In the meantime, I ran a cl-demo from here https://wiki.tiker.net/OpenCLHowTo#Using_the_AMD_ICD_with_GPUs

#./cl-demo 9999999 2000
Kaveri:
0.004502 s
26.654542 GB/s
GOOD

RX550:
0.001654 s
72.572810 GB/s
GOOD

The result difference is stable(did 10 times), so for me it looks like OpenCL is working with both devices.

valeriob01 commented 5 years ago

That's tricky, your gpus are initialized on numbers 0 and 1, that is good for gpuowl, -device 0 and -device 1. But for mfakto the numbers start at 1, so 1 is the first gpu kavery, and 2 is the RX.

c-bug commented 5 years ago

I have no idea what happend and why, but let me tell you...

After setting -O0 in mfakto.ini OCLCompileOptions=-I. -O0 -DVECTOR_SIZE=2 -DGCN -DMORE_CLASSES -DCL_GPU_SIEVE

Error message is gone and mfakto starts working ...

-O0 resulted now in 3 GHz-d/day. Which is very low. I stopped mfakto and got a hanging "clinfo" for some "timeout" time. While it hung, dmesg reported:

[  942.968023] amdgpu 0000:01:00.0: GPU fault detected: 147 0x00087702 for process  pid 0 thread  pid 0
[  942.968070] amdgpu 0000:01:00.0:   VM_CONTEXT1_PROTECTION_FAULT_ADDR   0x00100C01
[  942.968108] amdgpu 0000:01:00.0:   VM_CONTEXT1_PROTECTION_FAULT_STATUS 0x0C077002
[  942.968148] amdgpu 0000:01:00.0: VM fault (0x02, vmid 6, pasid 32770) at page 1051649, read from 'SDM0' (0x53444d30) (119)

After it hung, I started mfakto again and got 141 GHz-d/day on the RX550.

Ok, currently I am running both GPUs Kaveri 56GHz-d/day, RX550 147GHz-d/day

I also do have it now running with -d 1(kaveri) and -d 2(rx550) - nevertheless -d 0 is still existing showing the Baffin.

valeriob01 commented 5 years ago

There may be some issue with the driver, but the most important part is that you got it working. Good number crunching!

valeriob01 commented 5 years ago

BTW, there is a patched version which compiles on Linux, I use this version: https://github.com/preda/mfakto

c-bug commented 5 years ago

Oh I solved the compiling troubles myself, adding AMD_APP_DIR = /usr in src/Makefile under the original variable.

In the meantime I unlocked 2 Compute Units and a few shaders using SBPolarisEditor.
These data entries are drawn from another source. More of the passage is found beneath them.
/-! ## Small polymers through a block -/

/-- The small connected `k`-polymers containing a point `x` lie in the cube `x + [−(2^d s − 1), 2^d s − 1]^d`,
so there are at most `c(d) = 2^{(2^{d+1}+2)^d}` of them. [cite: AdamsBuchholzKoteckyMuller2019, proof of Lemma 10.2] -/
theorem card_small_containing_le {s t : ℕ} (hM : M = s * t) (hs : Odd s) (ht : Odd t)
    (x : Fin d → ZMod M) :
    ((polys s univ).filter fun X => IsConn X ∧ (blocks s X).card ≤ 2 ^ d ∧ x ∈ X).card
      ≤ 2 ^ ((2 ^ (d + 1) + 2) ^ d) := by
  set R := (2 ^ d - 1) * s + (s - 1) with hR
  -- every such polymer lies in the ball of radius `R` about `x`
  have hsub : ((polys s univ).filter fun X => IsConn X ∧ (blocks s X).card ≤ 2 ^ d ∧ x ∈ X)
      ⊆ polys s (ball R x) := by
    intro X hX
    obtain ⟨hXp, hc, hm, hx⟩ := mem_filter.1 hX
    have hP := (mem_polys.1 hXp).2
    refine mem_polys.2 ⟨?_, hP⟩
    exact (subset_thicken_blockOf_of_isConn hM hs ht hc hm hx).trans (thicken_blockOf_subset_ball hs _ x)
  refine (card_le_card hsub).trans ((card_polys_le_two_pow s _).trans ?_)
  apply Nat.pow_le_pow_right (by norm_num)
  -- the ball meets at most `(2⌊R/s⌋ + 4)^d ≤ (2^{d+1} + 2)^d` blocks
  refine (card_blocks_le_of_subset_ball hM hs ht (R := R) fun y hy => mem_ball.1 hy).trans ?_
  apply Nat.pow_le_pow_left
  have hs0 : 0 < s := hs.pos
  have hRs : R / s < 2 ^ d := by
    rw [Nat.div_lt_iff_lt_mul hs0, hR]
    have h1 : 1 ≤ 2 ^ d := Nat.one_le_two_pow
    have : (2 ^ d - 1) * s + s = 2 ^ d * s := by
      rw [Nat.sub_mul, one_mul, Nat.sub_add_cancel (Nat.le_mul_of_pos_left s (by omega) |>.trans_eq'
        (by ring))]
    omega
  have : 2 ^ (d + 1) = 2 * 2 ^ d := by ring
  omega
The card runs with 175GHz-d/day now.

valeriob01 commented 5 years ago

I said it in the forum already but just in case. To optimize mfakto performance: mfakto -d \ --perftest 1 It will write new parameters in the mfakto.ini file so you must be in its own directory.
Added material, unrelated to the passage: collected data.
import Summits.Schanuel.Schanuel.Theorems.SoloInformedX193Liquid
import Summits.Schanuel.Schanuel.Theorems.SoloInformedX193Numerics

/-!
# X193 kernel line, file F6c: the cheap assignment (H6) at every large level

Solo seat `solo-Schanuel-informed`, X193 kernel programme (design note
`work/s213/X193-KERNEL-DESIGN.md`, Amendment A9 (iv); pen proof `work/s194/X193-pen.md` §6;
files F6a = `SoloInformedX193Exceptional` (deep-served columns), F6b =
`SoloInformedX193Liquid` (liquid columns), F7a = `SoloInformedX193Lives` ((H6) =
`SoloServiceData.cheapAssignable`), F7d = `SoloInformedX193Numerics` (logarithmic
tails), F7e = `SoloInformedX193Count` (the count refuting (H6))).

Pen §6 (F0) and the assembly of (H6).  At a level `n` and for `K ≤ n^σ`, an active
column `1 ≤ k ≤ K` either is LIQUID (no alive piece supplies `λ n^ν`) or has a MAIN
server `srv k` (alive, `λ n^ν ≤ m d^k`), chosen once and for all; a main column is
DEEP-SERVED if `cap_n (srv k) < d^k_{srv k}` and CAPPED otherwise.  A capped main column
`k` is EXPENSIVE if its server `P = srv k` has `η n^ν s_P < m_P C_P(n)`, where `s_P` is
the number of capped main columns served by `P`.  The exceptional set is
`Exc = liquid ∪ deep-served ∪ expensive`, and with `X = n^β n = n^{σ-γ} n^ν`
(`ν + (σ - γ) = 1 + β`):

* `|liquid| (1-λ) n^ν ≤ (3 + 2 b₁) X` (file F6b `liquid_count`, once
  `4 c₀ n ≤ (1-λ) n^ν` and `16 A₁ n² log (n+2) ≤ n^β`);
* `|deep-served| λ n^ν ≤ (3 + b₁) X` (file F6a `deep_count`, once `c₀ n < λ n^ν` and
  `A₃ n² log (n+2) ≤ n^β`);
* `|expensive| η n^ν ≤ Σ_P m_P C_P(n) ≤ (2 + b₁) X` (fibrewise over the servers, (Bud));
* every remaining column is capped and main, and its server is cheap with its whole
  fibre of capped main columns remaining, so `m C ≤ η n^ν · #fibre`.

This is (H6) with `A₆ = (3 + 2 b₁)/(1-λ) + (3 + b₁)/λ + (2 + b₁)/η`, from the level
where the four eventual inequalities hold (`soloX_assign_eventually`, from file F7d's
tails).  Main theorem: `SoloServiceData.cheapAssignable_of_laws`.  After this file the
hypotheses of the count (file F7e) are (WF), (Bud), (Srv), (PAIR), (L1) and the two
families `noCheapDepth` (file F4) and `deepUnique` (file F3).  No sorries.
-/

namespace Summit.Schanuel.Schanuel.Theorems

open Finset Filter

/-! ### Arithmetic of the absorptions -/

/-- Cancellation: `a (c Y) ≤ M (X Y)` with `c, Y > 0` gives `a ≤ (M / c) X`. -/
theorem soloX_le_div_mul_of_mul_le {a c M X Y : ℝ} (hc : 0 < c) (hY : 0 < Y)
    (h : a * (c * Y) ≤ M * (X * Y)) : a ≤ M / c * X := by
  have h' : a * c * Y ≤ M * X * Y := by
    calc a * c * Y = a * (c * Y) := by ring
      _ ≤ M * (X * Y) := h
      _ = M * X * Y := by ring
  rw [div_mul_eq_mul_div, le_div_iff₀ hc]
  exact le_of_mul_le_mul_right h' hY

/-- The four eventual inequalities of a large level used by the assignment:
`c₀ n < λ n^ν` and `4 c₀ n ≤ (1-λ) n^ν` (`ν > 1`), `16 A₁ n² log (n+2) ≤ n^β` and
`A₃ n² log (n+2) ≤ n^β` (`β > 2`, file F7d `soloX_hbig_tail`). -/
theorem soloX_assign_eventually {c₀ lam ν β A₁ A₃ : ℝ} (hlam : 0 < lam)
    (hlam1 : lam < 1) (hν : 1 < ν) (hβ : 2 < β) (hA₁ : 0 ≤ A₁) (hA₃ : 0 ≤ A₃) :
    ∀ᶠ n : ℕ in atTop,
      c₀ * n < lam * (n : ℝ) ^ ν ∧ 4 * c₀ * n ≤ (1 - lam) * (n : ℝ) ^ ν ∧
      16 * A₁ * (n : ℝ) ^ 2 * Real.log ((n : ℝ) + 2) ≤ (n : ℝ) ^ β ∧
      A₃ * (n : ℝ) ^ 2 * Real.log ((n : ℝ) + 2) ≤ (n : ℝ) ^ β := by
  have h16 : (0 : ℝ) ≤ 16 * A₁ := by positivity
  have h4 : (0 : ℝ) < 4 := by norm_num
  filter_upwards [eventually_const_mul_rpow_le_rpow hν ((c₀ + 1) / lam),
    eventually_const_mul_rpow_le_rpow hν (4 * c₀ / (1 - lam)),
    soloX_hbig_tail h16 h4 hβ, soloX_hbig_tail hA₃ h4 hβ, eventually_ge_atTop 1]
    with n h1 h2 h3 h4' hn
  have hn0 : (0 : ℝ) < n := by exact_mod_cast hn
  rw [Real.rpow_one] at h1 h2
  have i1 := mul_le_mul_of_nonneg_left h1 hlam.le
  have i2 := mul_le_mul_of_nonneg_left h2 (by linarith : (0 : ℝ) ≤ 1 - lam)
  have e1 : lam * ((c₀ + 1) / lam * n) = c₀ * n + n := by
    rw [show lam * ((c₀ + 1) / lam * n) = lam / lam * (c₀ * n + n) by ring,
      div_self hlam.ne', one_mul]
  have e2 : (1 - lam) * (4 * c₀ / (1 - lam) * n) = 4 * c₀ * n := by
    rw [show (1 - lam) * (4 * c₀ / (1 - lam) * n) = (1 - lam) / (1 - lam) * (4 * c₀ * n)
      by ring, div_self (by linarith : (1 - lam) ≠ 0), one_mul]
  rw [e1] at i1
  rw [e2] at i2
  have e3 : (4 : ℝ) / 4 * (n : ℝ) ^ β = (n : ℝ) ^ β := by norm_num
  exact ⟨by linarith, i2, by linarith, by linarith⟩

namespace SoloServiceData

variable {ι : Type*} (D : SoloServiceData ι)

/-! ### (H6) from the laws -/

/-- (H6) FROM THE LAWS (pen §6): under (WF), (Bud), (Srv), (PAIR), no-cheap-depth (file F4)
and deep-column uniqueness (file F3), for `β > 2`, `ν > 1`, `ν + (σ-γ) = 1 + β`,
`0 ≤ σ ≤ 1`, `0 < λ < 1`, `η > 0`, every large level admits a cheap capped main
assignment of all but `A₆ n^{σ-γ}` of the columns `1 ≤ k ≤ K ≤ n^σ`, where
`A₆ = (3 + 2 b₁)/(1-λ) + (3 + b₁)/λ + (2 + b₁)/η`: `D ∈ cheapAssignable …`. -/
theorem cheapAssignable_of_laws [DecidableEq ι] {c₀ β b₁ σ ν γ lam η A₁ A₃ B : ℝ}
    {n₀ n₃ n₄ : ℕ} (hW : D ∈ wellFormed c₀) (hc₀ : 0 ≤ c₀) (hB : D ∈ budgetLaw β b₁ n₀)
    (hS : D ∈ serviceLaw σ ν c₀ n₀) (hP : D ∈ pairLaw A₁)
    (hN : D ∈ noCheapDepth σ ν β A₃ n₃) (hU : D ∈ deepUnique σ B n₄)
    (hβ : 2 < β) (hν : 1 < ν) (hνβ : ν + (σ - γ) = 1 + β) (hσ : 0 ≤ σ) (hσ1 : σ ≤ 1)
    (hlam : 0 < lam) (hlam1 : lam < 1) (hη : 0 < η) (hb₁ : 0 ≤ b₁) (hA₁ : 0 ≤ A₁)
    (hA₃ : 0 ≤ A₃) :
    ∃ n₆ : ℕ, D ∈ cheapAssignable lam η σ γ ν β B
      ((3 + 2 * b₁) / (1 - lam) + (3 + b₁) / lam + (2 + b₁) / η) n₆ := by
  classical
  obtain ⟨N, hNth⟩ := Filter.eventually_atTop.mp
    (soloX_assign_eventually (c₀ := c₀) hlam hlam1 hν hβ hA₁ hA₃)
  refine ⟨max N (max n₀ (max n₃ (max n₄ 1))), fun n hn K hK => ?_⟩
  obtain ⟨hnN, hn₀, hn₃, hn₄, hn1⟩ : N ≤ n ∧ n₀ ≤ n ∧ n₃ ≤ n ∧ n₄ ≤ n ∧ 1 ≤ n := by
    simpa only [max_le_iff] using hn
  obtain ⟨hT1, hT2, hT3, hT4⟩ := hNth n hnN
  have hn0 : (0 : ℝ) < n := by exact_mod_cast hn1
  have hn1' : (1 : ℝ) ≤ n := by exact_mod_cast hn1
  have hνpos : 0 < (n : ℝ) ^ ν := Real.rpow_pos_of_pos hn0 ν
  have hην : 0 ≤ η * (n : ℝ) ^ ν := mul_nonneg hη.le hνpos.le
  have hc₀n : 0 ≤ c₀ * n := mul_nonneg hc₀ hn0.le
  have hpos : 2 * c₀ * n < (n : ℝ) ^ ν := by linarith
  -- `K ≤ n`, `log (K+2) ≤ log (n+2)`, `n² ≤ n^β n = X`, `n^{σ-γ} n^ν = X`
  have hKn : (K : ℝ) ≤ n := hK.trans (by
    calc (n : ℝ) ^ σ ≤ (n : ℝ) ^ (1 : ℝ) := Real.rpow_le_rpow_of_exponent_le hn1' hσ1
      _ = n := Real.rpow_one _)
  have hlogK : Real.log ((K : ℝ) + 2) ≤ Real.log ((n : ℝ) + 2) :=
    Real.log_le_log (by positivity) (by linarith)
  have hsq : (n : ℝ) ^ 2 ≤ (n : ℝ) ^ β * n := by
    have h1 : (n : ℝ) ≤ (n : ℝ) ^ β := by
      calc (n : ℝ) = (n : ℝ) ^ (1 : ℝ) := (Real.rpow_one _).symm
        _ ≤ (n : ℝ) ^ β := Real.rpow_le_rpow_of_exponent_le hn1' (by linarith)
    rw [pow_two]
    exact mul_le_mul_of_nonneg_right h1 hn0.le
  have hb₁sq : b₁ * (n : ℝ) ^ 2 ≤ b₁ * ((n : ℝ) ^ β * n) := mul_le_mul_of_nonneg_left hsq hb₁
  have hX : (n : ℝ) ^ (σ - γ) * (n : ℝ) ^ ν = (n : ℝ) ^ β * n := by
    rw [← Real.rpow_add hn0, show σ - γ + ν = β + 1 by linarith, Real.rpow_add hn0,
      Real.rpow_one]
  -- an alive piece exists (column `1` is active and served)
  have hne : (D.alive n).Nonempty := by
    rw [Finset.nonempty_iff_ne_empty]
    intro h
    have h1 := hS n hn₀ 1 le_rfl (by rw [Nat.cast_one]; exact Real.one_le_rpow hn1' hσ)
    rw [h, Finset.sum_empty] at h1
    linarith
  obtain ⟨P₀, hP₀⟩ := hne
  -- main servers, chosen once per column (default `P₀` on liquid columns)
  have hch : ∀ k : ℕ, ∃ P : ι,
      (∃ Q ∈ D.alive n, lam * (n : ℝ) ^ ν ≤ D.mult Q n * D.bank Q k) →
        P ∈ D.alive n ∧ lam * (n : ℝ) ^ ν ≤ D.mult P n * D.bank P k := by
    intro k
    by_cases h : ∃ Q ∈ D.alive n, lam * (n : ℝ) ^ ν ≤ D.mult Q n * D.bank Q k
    · obtain ⟨Q, hQ, hQ'⟩ := h
      exact ⟨Q, fun _ => ⟨hQ, hQ'⟩⟩
    · exact ⟨P₀, fun h' => absurd h' h⟩
  choose srv hsrv using hch
  have hmain : ∀ k : ℕ,
      ¬ (∀ P ∈ D.alive n, (D.mult P n : ℝ) * D.bank P k < lam * (n : ℝ) ^ ν) →
        srv k ∈ D.alive n ∧ lam * (n : ℝ) ^ ν ≤ D.mult (srv k) n * D.bank (srv k) k := by
    intro k hk
    refine hsrv k ?_
    by_contra h
    exact hk fun P hP => not_le.mp fun h' => h ⟨P, hP, h'⟩
  -- liquid, deep-served, capped (`Rs`) and expensive columns
  obtain ⟨Lq, hLq⟩ : ∃ Lq : Finset ℕ, ∀ k, k ∈ Lq ↔ k ∈ Finset.Icc 1 K ∧
      ∀ P ∈ D.alive n, (D.mult P n : ℝ) * D.bank P k < lam * (n : ℝ) ^ ν :=
    ⟨(Finset.Icc 1 K).filter (fun k =>
        ∀ P ∈ D.alive n, (D.mult P n : ℝ) * D.bank P k < lam * (n : ℝ) ^ ν),
      fun k => Finset.mem_filter⟩
  obtain ⟨Dp, hDp⟩ : ∃ Dp : Finset ℕ, ∀ k, k ∈ Dp ↔ k ∈ Finset.Icc 1 K ∧
      (¬ (∀ P ∈ D.alive n, (D.mult P n : ℝ) * D.bank P k < lam * (n : ℝ) ^ ν) ∧
        D.cap B (srv k) n < D.bank (srv k) k) :=
    ⟨(Finset.Icc 1 K).filter (fun k =>
        ¬ (∀ P ∈ D.alive n, (D.mult P n : ℝ) * D.bank P k < lam * (n : ℝ) ^ ν) ∧
          D.cap B (srv k) n < D.bank (srv k) k),
      fun k => Finset.mem_filter⟩
  obtain ⟨Rs, hRs⟩ : ∃ Rs : Finset ℕ, ∀ k, k ∈ Rs ↔ k ∈ Finset.Icc 1 K ∧
      (¬ (∀ P ∈ D.alive n, (D.mult P n : ℝ) * D.bank P k < lam * (n : ℝ) ^ ν) ∧
        D.bank (srv k) k ≤ D.cap B (srv k) n) :=
    ⟨(Finset.Icc 1 K).filter (fun k =>
        ¬ (∀ P ∈ D.alive n, (D.mult P n : ℝ) * D.bank P k < lam * (n : ℝ) ^ ν) ∧
          D.bank (srv k) k ≤ D.cap B (srv k) n),
      fun k => Finset.mem_filter⟩
  obtain ⟨Ex, hEx⟩ : ∃ Ex : Finset ℕ, ∀ k, k ∈ Ex ↔ k ∈ Rs ∧
      η * (n : ℝ) ^ ν * ((Rs.filter (fun k' => srv k' = srv k)).card : ℝ) <
        (D.mult (srv k) n : ℝ) * D.cost β (srv k) n :=
    ⟨Rs.filter (fun k =>
        η * (n : ℝ) ^ ν * ((Rs.filter (fun k' => srv k' = srv k)).card : ℝ) <
          (D.mult (srv k) n : ℝ) * D.cost β (srv k) n),
      fun k => Finset.mem_filter⟩
  have hLqI : Lq ⊆ Finset.Icc 1 K := fun k hk => ((hLq k).mp hk).1
  have hDpI : Dp ⊆ Finset.Icc 1 K := fun k hk => ((hDp k).mp hk).1
  have hRsA : ∀ k ∈ Rs, srv k ∈ D.alive n := fun k hk => (hmain k ((hRs k).mp hk).2.1).1
  have hExR : Ex ⊆ Rs := fun k hk => ((hEx k).mp hk).1
  -- (F1) the liquid columns
  have hL := D.liquid_count hW hc₀ hB hS hP hA₁ hn₀ hpos hK Lq hLqI
    (fun k hk => ((hLq k).mp hk).2)
  have hL' : (Lq.card : ℝ) * ((1 - lam) * (n : ℝ) ^ ν) ≤
      (3 + 2 * b₁) * ((n : ℝ) ^ (σ - γ) * (n : ℝ) ^ ν) := by
    rw [hX]
    have h1 : (Lq.card : ℝ) * ((1 - lam) * (n : ℝ) ^ ν) ≤
        (Lq.card : ℝ) * (2 * ((1 - lam) * (n : ℝ) ^ ν - 2 * c₀ * n)) :=
      mul_le_mul_of_nonneg_left (by linarith) (Nat.cast_nonneg _)
    have h2 : 16 * A₁ * (n : ℝ) ^ 3 * Real.log ((K : ℝ) + 2) ≤ (n : ℝ) ^ β * n := by
      calc 16 * A₁ * (n : ℝ) ^ 3 * Real.log ((K : ℝ) + 2)
          ≤ 16 * A₁ * (n : ℝ) ^ 3 * Real.log ((n : ℝ) + 2) :=
            mul_le_mul_of_nonneg_left hlogK (by positivity)
        _ = 16 * A₁ * (n : ℝ) ^ 2 * Real.log ((n : ℝ) + 2) * n := by ring
        _ ≤ (n : ℝ) ^ β * n := mul_le_mul_of_nonneg_right hT3 hn0.le
    linarith
  have hLq_le : (Lq.card : ℝ) ≤ (3 + 2 * b₁) / (1 - lam) * (n : ℝ) ^ (σ - γ) :=
    soloX_le_div_mul_of_mul_le (by linarith) hνpos hL'
  -- (T) the deep-served columns
  have hD := D.deep_count hW hc₀ hB hN hU hA₃ hlam1.le hn₀ hn₃ hn₄ hT1 hK Dp hDpI srv
    (fun k hk => by
      obtain ⟨-, hk1, hk2⟩ := (hDp k).mp hk
      obtain ⟨ha, hm⟩ := hmain k hk1
      exact ⟨ha, hm, hk2⟩)
  have hD' : (Dp.card : ℝ) * (lam * (n : ℝ) ^ ν) ≤
      (3 + b₁) * ((n : ℝ) ^ (σ - γ) * (n : ℝ) ^ ν) := by
    rw [hX]
    have h2 : A₃ * (n : ℝ) ^ 2 * Real.log ((n : ℝ) + 2) * n ≤ (n : ℝ) ^ β * n :=
      mul_le_mul_of_nonneg_right hT4 hn0.le
    linarith
  have hDp_le : (Dp.card : ℝ) ≤ (3 + b₁) / lam * (n : ℝ) ^ (σ - γ) :=
    soloX_le_div_mul_of_mul_le hlam hνpos hD'
  -- (F0) the expensive columns, fibrewise over their servers
  have hcost0 : ∀ P, 0 ≤ (D.mult P n : ℝ) * D.cost β P n := fun P =>
    mul_nonneg (Nat.cast_nonneg _)
      (le_trans (Real.rpow_nonneg hn0.le β) (D.rpow_le_cost hW β P n))
  have hE : (Ex.card : ℝ) * (η * (n : ℝ) ^ ν) ≤
      2 * ((n : ℝ) ^ β * n) + b₁ * (n : ℝ) ^ 2 := by
    have hfib : Ex.card = ∑ P ∈ D.alive n, (Ex.filter (fun k => srv k = P)).card :=
      Finset.card_eq_sum_card_fiberwise
        (fun k hk => Finset.mem_coe.mpr (hRsA k (hExR (Finset.mem_coe.mp hk))))
    have hterm : ∀ P ∈ D.alive n,
        ((Ex.filter (fun k => srv k = P)).card : ℝ) * (η * (n : ℝ) ^ ν) ≤
          (D.mult P n : ℝ) * D.cost β P n := by
      intro P _
      by_cases hex : ∃ k ∈ Ex, srv k = P
      · obtain ⟨k, hk, hkP⟩ := hex
        obtain ⟨-, hlt⟩ := (hEx k).mp hk
        rw [hkP] at hlt
        have hsub : Ex.filter (fun k => srv k = P) ⊆ Rs.filter (fun k => srv k = P) :=
          Finset.filter_subset_filter _ hExR
        have hc : ((Ex.filter (fun k => srv k = P)).card : ℝ) ≤
            (Rs.filter (fun k => srv k = P)).card := by
          exact_mod_cast Finset.card_le_card hsub
        have hc' := mul_le_mul_of_nonneg_right hc hην
        linarith
      · have h0 : Ex.filter (fun k => srv k = P) = ∅ :=
          Finset.filter_eq_empty_iff.mpr fun k hk hkP => hex ⟨k, hk, hkP⟩
        rw [h0, Finset.card_empty, Nat.cast_zero, zero_mul]
        exact hcost0 P
    calc (Ex.card : ℝ) * (η * (n : ℝ) ^ ν)
        = ∑ P ∈ D.alive n, ((Ex.filter (fun k => srv k = P)).card : ℝ) * (η * (n : ℝ) ^ ν) := by
          rw [hfib, Nat.cast_sum, Finset.sum_mul]
      _ ≤ ∑ P ∈ D.alive n, (D.mult P n : ℝ) * D.cost β P n := Finset.sum_le_sum hterm
      _ ≤ 2 * ((n : ℝ) ^ β * n) + b₁ * (n : ℝ) ^ 2 := D.sum_mult_cost_le hB hn₀
  have hEx_le : (Ex.card : ℝ) ≤ (2 + b₁) / η * (n : ℝ) ^ (σ - γ) := by
    refine soloX_le_div_mul_of_mul_le hη hνpos ?_
    rw [hX]
    linarith
  -- the assignment
  refine ⟨Lq ∪ Dp ∪ Ex, srv, ?_, ?_⟩
  · have hcard : ((Lq ∪ Dp ∪ Ex).card : ℝ) ≤ Lq.card + Dp.card + Ex.card := by
      exact_mod_cast (Finset.card_union_le _ _).trans
        (Nat.add_le_add_right (Finset.card_union_le _ _) _)
    have hsplit : ((3 + 2 * b₁) / (1 - lam) + (3 + b₁) / lam + (2 + b₁) / η) *
        (n : ℝ) ^ (σ - γ) =
        (3 + 2 * b₁) / (1 - lam) * (n : ℝ) ^ (σ - γ) + (3 + b₁) / lam * (n : ℝ) ^ (σ - γ) +
          (2 + b₁) / η * (n : ℝ) ^ (σ - γ) := by ring
    linarith
  · intro k hk
    obtain ⟨hkG, hkE⟩ := Finset.mem_sdiff.mp hk
    simp only [Finset.mem_union, not_or] at hkE
    obtain ⟨⟨hkL, hkD⟩, hkX⟩ := hkE
    have hnl : ¬ (∀ P ∈ D.alive n, (D.mult P n : ℝ) * D.bank P k < lam * (n : ℝ) ^ ν) :=
      fun h => hkL ((hLq k).mpr ⟨hkG, h⟩)
    obtain ⟨hka, hkm⟩ := hmain k hnl
    have hcap : D.bank (srv k) k ≤ D.cap B (srv k) n :=
      not_lt.mp fun h => hkD ((hDp k).mpr ⟨hkG, hnl, h⟩)
    have hkR : k ∈ Rs := (hRs k).mpr ⟨hkG, hnl, hcap⟩
    have hcheap : (D.mult (srv k) n : ℝ) * D.cost β (srv k) n ≤
        η * (n : ℝ) ^ ν * ((Rs.filter (fun k' => srv k' = srv k)).card : ℝ) :=
      not_lt.mp fun h => hkX ((hEx k).mpr ⟨hkR, h⟩)
    have hfib : Rs.filter (fun k' => srv k' = srv k) ⊆
        (Finset.Icc 1 K \ (Lq ∪ Dp ∪ Ex)).filter (fun k' => srv k' = srv k) := by
      intro k' hk'
      obtain ⟨hk'R, heq⟩ := Finset.mem_filter.mp hk'
      obtain ⟨hk'G, hk'nl, hk'cap⟩ := (hRs k').mp hk'R
      refine Finset.mem_filter.mpr ⟨Finset.mem_sdiff.mpr ⟨hk'G, ?_⟩, heq⟩
      simp only [Finset.mem_union, not_or]
      refine ⟨⟨fun h => hk'nl ((hLq k').mp h).2, fun h => ?_⟩, fun h => ?_⟩
      · exact absurd ((hDp k').mp h).2.2 (not_lt.mpr hk'cap)
      · have hlt := ((hEx k').mp h).2
        rw [heq] at hlt
        exact absurd hlt (not_lt.mpr hcheap)
    have hcardle : ((Rs.filter (fun k' => srv k' = srv k)).card : ℝ) ≤
        ((Finset.Icc 1 K \ (Lq ∪ Dp ∪ Ex)).filter (fun k' => srv k' = srv k)).card := by
      exact_mod_cast Finset.card_le_card hfib
    exact ⟨hka, hkm, hcap, hcheap.trans (mul_le_mul_of_nonneg_left hcardle hην)⟩

end SoloServiceData

end Summit.Schanuel.Schanuel.Theorems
c-bug commented 5 years ago

Nice I give it a try asap.

proski commented 1 week ago

This works for me:

-d 11 for the first device on the first platform -d 12 for the second device on the first platform -d 21 for the first device on the second platform -d 22 for the second device on the second platform

For instance, I have intel-opencl, mesa with rusticl and pocl installed. -d 11 selects intel-opencl, -d 21 selects rusticl (if RUSTICL_ENABLE=iris is set in the environment), -d 31 selects pocl.